- Computer programs for blind person portable#
- Computer programs for blind person Bluetooth#
- Computer programs for blind person tv#
Too often the developers forget to include accessibility features. Examples include self-help machines at some stores and banks. Technologies to assist people with disabilities “are fantastic and give deaf-blind people access to digital info and communication,” Bapin says. Deaf-blind people would like such a signal to let them know when a show resumes, he says.
When they hear or see that the show resumed, they can again pay attention. People with sight and hearing can take a break when a commercial comes on. “There needs to be a menu to allow me to select a channel or show that is captioned and also has audio/visual descriptions,” he points out.īapin also would like a way to skip an ad. And he says the new technology sounds like “a great development.”īapin does raise a few questions. Ángel García Crespo (right) chats with Javier, who is deaf-blind, through an interpreter (off screen) and a machine that presents words in Braille.Īnindya “Bapin” Bhattacharyya is a technology-development and training specialist at the Helen Keller National Center for Deaf-Blind Youths and Adults. It would let them communicate with anyone without the need to have a human assistant present. García Crespo’s team also wants to create a “universal communicator” for deaf-blind people. Testing with deaf-blind users should start in a few weeks. Apps for Google and Apple phones are just about ready, says Lourdes Fiallos. The Dicapta Foundation in Winter Springs, Fla., has been working with García Crespo’s team and others to make that happen. Indeed, it should soon be available in the United States.
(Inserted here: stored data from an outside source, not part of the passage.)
import Summits.QuantumFields.YangMills.Theorems.BalabanUVNodesN19TiltPathEndpoints
import Literature.Probability.Process.CondExpInvariance

/-!
# BalabanUVNodes ∕ node N14 = NE1′ — LENS control CARD 11, THE N14-LANE REMAINDER (I): the TUNED law channel at tower level (K11b ∕ (F2″))
# and the free `s`-window (R1 ∕ R1′)

Cell `pub-ymgap`, HUMAN RULING D-0062 (Track A at full width), seat `pub-ymgap-dag-n14-c` (R134 ACCELERATION, strategy s1), generation 7 (idle re-seat);
route `Summits/QuantumFields/YangMills/Theses/BalabanUVNodes.lean` rev 18∕19 (cluster K3⁗ `SpineGivenEndpointR13Sep` = stmt-QuantumFields-20292,
`--kind proof --supports … --as helper`); venue ruling R424 (`YangMills/Theorems`, namespace `YMDAG.N14.LawChannelTuned`).  ADDITIVE — imports dag-n19-c's
`…N19TiltPathEndpoints` (K11-FH ∕ K11a ∕ K11c on the countertermed chord — CITED, never re-proved; it brings module I `…N19TiltPathCalculus` and this
lineage's file P `…N14LawChannel`) and the tree's `Literature/Probability/Process/CondExpInvariance` (Bayes invariance under an `m`-measurable density);
THEOREMS ONLY (0 `def`), modifies nothing.

SOURCE OF RECORD.  LENS control v6.0 §B (B3)–(B4) (planner seat `ym-lens-BalabanUVNodes-control` g7, memo `LENS-control.md` v6.0 b6dee8b86c4ff517, farm-checked
sketch `Sketch-control-g7.lean` d9b91efbe9c6728d §2 ∕ §4 ∕ §5 — SIGNATURES LIFTED VERBATIM WITH CREDIT; pub-ymgap INBOX 2026-08-27T06:28Z; row s17 «tuned signatures
free to lift with credit, idle-seat only»), and dag-n19-c g9's module II `…N19TiltPathEndpoints` §2 (K11-FH ∕ K11a ∕ K11c typed there; its header names the items
below as «NOT typed (N14-lane memo items)»).  Bodies are this seat's.

WHAT THIS IS.
* §1 [folklore ∘ K11a + file P + `T4CauchySum`] THE TUNED LAW CHANNEL AT TOWER LEVEL: `abs_tiltedMean_succ_sub_le_of_tunedLawChannel` (one step: run `K+1`'s law pushes
  forward along `π K` to `(μ K).tilted (D K)`, fibre-blind observables, and the interpolated covariances of `F K` with the PATH DIRECTION `D K + κ_K′(u)·S K` along ANY C¹
  countertermed chord `(μ K).tilted (s·F K + u·D K + κ_K(u)·S K)`, `κ_K 0 = κ_K 1 = 0`, bounded by `η K` ⇒ one-step matching `≤ η K`),
  `matchingModConstants_of_tunedLawChannelTower`, `cauchySeq_genFun_of_tunedLawChannelTower`, and ★ **K11b `cauchySeq_genFun_of_tunedCondDefectTower`** — (F2″):
  with `F K` measurable for the unit-field σ-algebra `m K`, the summable L¹-OSCILLATION of the CONDITIONED COUNTERTERMED defect `μ♮_{K,u,s}[D K + κ_K′(u)·S K | m K]`
  gives Cauchy generating functions (`η K = B₀·b K`) — file P §3 `cauchySeq_genFun_of_condDefectTower` is the straight case `κ ≡ 0`.
* §2 [folklore] THE `s`-WINDOW IS FREE: **R1 `condExp_tilted_add_ae_eq`** (an `m`-measurable bounded tilt `g` never changes a conditional expectation given `m`:
  `(μ.tilted (g + f))[X | m] = (μ.tilted f)[X | m]` a.e. — the tree's `CondExpInvariance.condExp_ae_eq_condExp_of_eq_withDensity` BY NAME on Mathlib's `tilted_tilted`),
  **R1′ `osc_tilted_le`** (a bounded tilt `|g| ≤ G` of a probability law moves L¹-oscillations by at most `2e^{2G}`).
* COMPANIONS (same seat, same day; 400-line rule): `…N14LawChannelStraightChord` — R2 `condExp_tilted_mono` (the conditioned defect is non-decreasing along the
  STRAIGHT path; kernel-free conditional Chebyshev through the tree's `CondExpBayes`) and the N1 TOY `toy_matchedEndpoints_cov_ne_zero` (matched endpoints, non-vanishing
  first-order term on `Bool × Bool`); `…N14LawChannelTunedPath` — K11c′ `exists_tuned_path` (existence ∕ C¹-regularity of the tuned counterterm).

WHAT THIS IS NOT.  Everything here is PROVED (0 `sorry`, 0 named facts) on hypothesis shapes.  The countertermed chord is LENS control's CURRENCY (F2″) — «a repaired
currency, NOT an estimate, NOT on N14's critical path; it gains only in PRODUCTION» (memo §B (B3); lens HANDOFF gen 9 (D3)); nothing of Bałaban's (the runs' laws, the
one-step defect `D K`, the marginal monomial `S K`, the tuned `κ_K`) is instantiated.  N14 ∕ N19 NOT discharged; count-neutral.  One finite four-torus
programme at fixed ε; NOT ℝ⁴, NOT OS, NOT a mass gap, NOT Clay.
-/

set_option autoImplicit false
Computer programs for blind person tv#
Teams need to tweak the decoding process to work with the TV signals used by broadcasters in different regions.
Computer programs for blind person Bluetooth#
The system will work with all types of refreshable braille displays, as long as there is a Bluetooth connection available.Ĭurrently, the system is only used in Europe. This lets a deaf-blind person “watch” TV as it is broadcast. “This is done in real time, in less than a second,” García Crespo says. It sends the data out to people’s refreshable braille displays on demand. “No one had done this before,” García Crespo notes. The system then combines the information and converts both into data for braille. That is what we do.”įirst, a computer program, or app, pulls out the subtitles and visual descriptions from the broadcast signal. But an electronic system can capture those waves. “Subtitles travel with the image and the audio in electromagnetic waves that we do not see. “Key to the system is the possibility of using subtitles to collect TV information,” García Crespo explains. The new system converts TV signals to data that a refreshable braille display can use.
Computer programs for blind person portable#
With such a portable device, someone who cannot see a screen can still read email or other information from a computer. Dots or pins rise up or drop down based on electronic information sent to the machine. A refreshable braille display is an electronic machine with a changeable braille display. The braille system uses patterns of raised dots to stand for letters and numbers. People who can’t see can also get and send information with a braille line, better known as a refreshable braille display. But it isn’t always “handy” to have someone else around. A deaf-blind person can get and give information through touch-based hand signals with another person. One way to get info is to have someone on hand - literally.
Getting technologies to work togetherĭeaf-blind people rely on their sense of touch to communicate. In other words, the deaf-blind people didn’t want to always need someone else to tell them what was going on. “We heard from them that they would like to know, without intermediaries, what is said in the TV newscasts,” García Crespo says. So they asked some deaf-blind people what would help. But the group wanted to help people with both challenges. The team had already worked on making audiovisual materials accessible to people with either vision or hearing disabilities. The idea for the system grew out of previous work by García Crespo’s group. The team went on to describe what they’d done in a paper, earlier this year. He unveiled the technology at a conference, last year, in Aveiro, Portugal. His group has invented a new way for deaf-blind people to “watch” TV. Ángel García Crespo is a computer engineer at Carlos III University of Madrid in Spain. Thousands more deaf-blind people live elsewhere around the world. By that center’s count, almost 10,000 of them are under age 22. Roughly 45,000 to 50,000 deaf-blind people live in the United States, according to the National Center on Deaf-Blindness in Monmouth, Ore.